== Activity ==
Your reply should be one number: how many lines of the material contain the word "hcont".
= = =
/-- **The Clebsch pair of a poloidal profile WITH its local structure functions (packaged).**  For a profile of the
route's Type-I class, poloidal along `e₃`, there are `φ ψ : ℝ → ℝ³ → ℝ`, jointly `C^∞` on the slab `(−∞,0) × ℝ³`, with
`v t = ∇(φ t) + (ψ t) e₂`, `v₂ = ∂₂φ + ψ`, `curl (v t) = (∂₁ψ, −∂₀ψ, 0)` and (E1) `Δφ + ∂₂ψ = 0` on every slice (tree
`…Clebsch.exists_clebsch_uncurry`), AND near every point `(t₀, y₀)` of the slab where the vorticity does not vanish a
`C^∞` structure function: `v t y 2 = F (t, ψ t y, y₂)` for `(t,y)` near `(t₀,y₀)`, `F : ℝ × ℝ × ℝ → ℝ` of class `C^∞`
at `(t₀, ψ t₀ y₀, (y₀)₂)` (K2P1-LOCAL-NOTES §1(a)–(d)). -/
theorem exists_clebsch_structureFunction (hrate : HasTypeITimeDecay C v)
    (hcont : ContinuousOn (uncurry v) (Iio (0 : ℝ) ×ˢ univ))
    (hmild : ∀ s t : ℝ, s < t → t < 0 → ∀ x,
      v t x = UnboundedOperators.heatExtension (v s) (t - s) x - oseenDuhamel 1 s v v t x)
    (hdiv : ∀ t < 0, VectorCalculus.IsDivFree (v t))
    (hpol : ∀ s < 0, ∀ y, ⟪curl (v s) y, EuclideanSpace.single 2 1⟫_ℝ = 0) :
    ∃ φ ψ : ℝ → EuclideanSpace ℝ (Fin 3) → ℝ,
      ContDiffOn ℝ ∞ (uncurry φ) (Iio (0 : ℝ) ×ˢ univ) ∧ ContDiffOn ℝ ∞ (uncurry ψ) (Iio (0 : ℝ) ×ˢ univ) ∧
      (∀ t < 0,
        (∀ y, v t y = gradient (φ t) y + ψ t y • EuclideanSpace.single 2 1) ∧
        (∀ y, v t y 2 = fderiv ℝ (φ t) y (EuclideanSpace.single 2 1) + ψ t y) ∧
        (∀ y, curl (v t) y 0 = fderiv ℝ (ψ t) y (EuclideanSpace.single 1 1) ∧
          curl (v t) y 1 = -fderiv ℝ (ψ t) y (EuclideanSpace.single 0 1) ∧ curl (v t) y 2 = 0) ∧
        (∀ y, (Δ (φ t)) y + fderiv ℝ (ψ t) y (EuclideanSpace.single 2 1) = 0)) ∧
      ∀ t₀ < 0, ∀ y₀ : EuclideanSpace ℝ (Fin 3), curl (v t₀) y₀ ≠ 0 →
        ∃ F : ℝ × ℝ × ℝ → ℝ, ContDiffAt ℝ ∞ F (t₀, ψ t₀ y₀, y₀ 2) ∧
          ∀ᶠ z in 𝓝 (t₀, y₀), v z.1 z.2 2 = F (z.1, ψ z.1 z.2, z.2 2) := by
  obtain ⟨φ, ψ, hφs, hψs, hall⟩ := exists_clebsch_uncurry hrate hcont hmild hdiv hpol
  refine ⟨φ, ψ, hφs, hψs, fun t ht => ⟨(hall t ht).2.2.2.1, (hall t ht).2.2.1, (hall t ht).2.2.2.2.1,
    (hall t ht).2.2.2.2.2⟩, fun t₀ ht₀ y₀ hne => ?_⟩
  have hmem : (t₀, y₀) ∈ Iio (0 : ℝ) ×ˢ (univ : Set (EuclideanSpace ℝ (Fin 3))) :=
    mem_prod.2 ⟨show t₀ < 0 from ht₀, mem_univ _⟩
  have hψ : ContDiffAt ℝ ∞ (uncurry ψ) (t₀, y₀) :=
    hψs.contDiffAt ((isOpen_Iio.prod isOpen_univ).mem_nhds hmem)
  exact exists_verticalVelocity_eq_structureFunction (by simp) hrate hcont hmild hdiv hpol ht₀ hψ
    (fun t ht y => ⟨((hall t ht).2.2.2.2.1 y).1, ((hall t ht).2.2.2.2.1 y).2.1⟩) hne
= = =
== Task output ==
3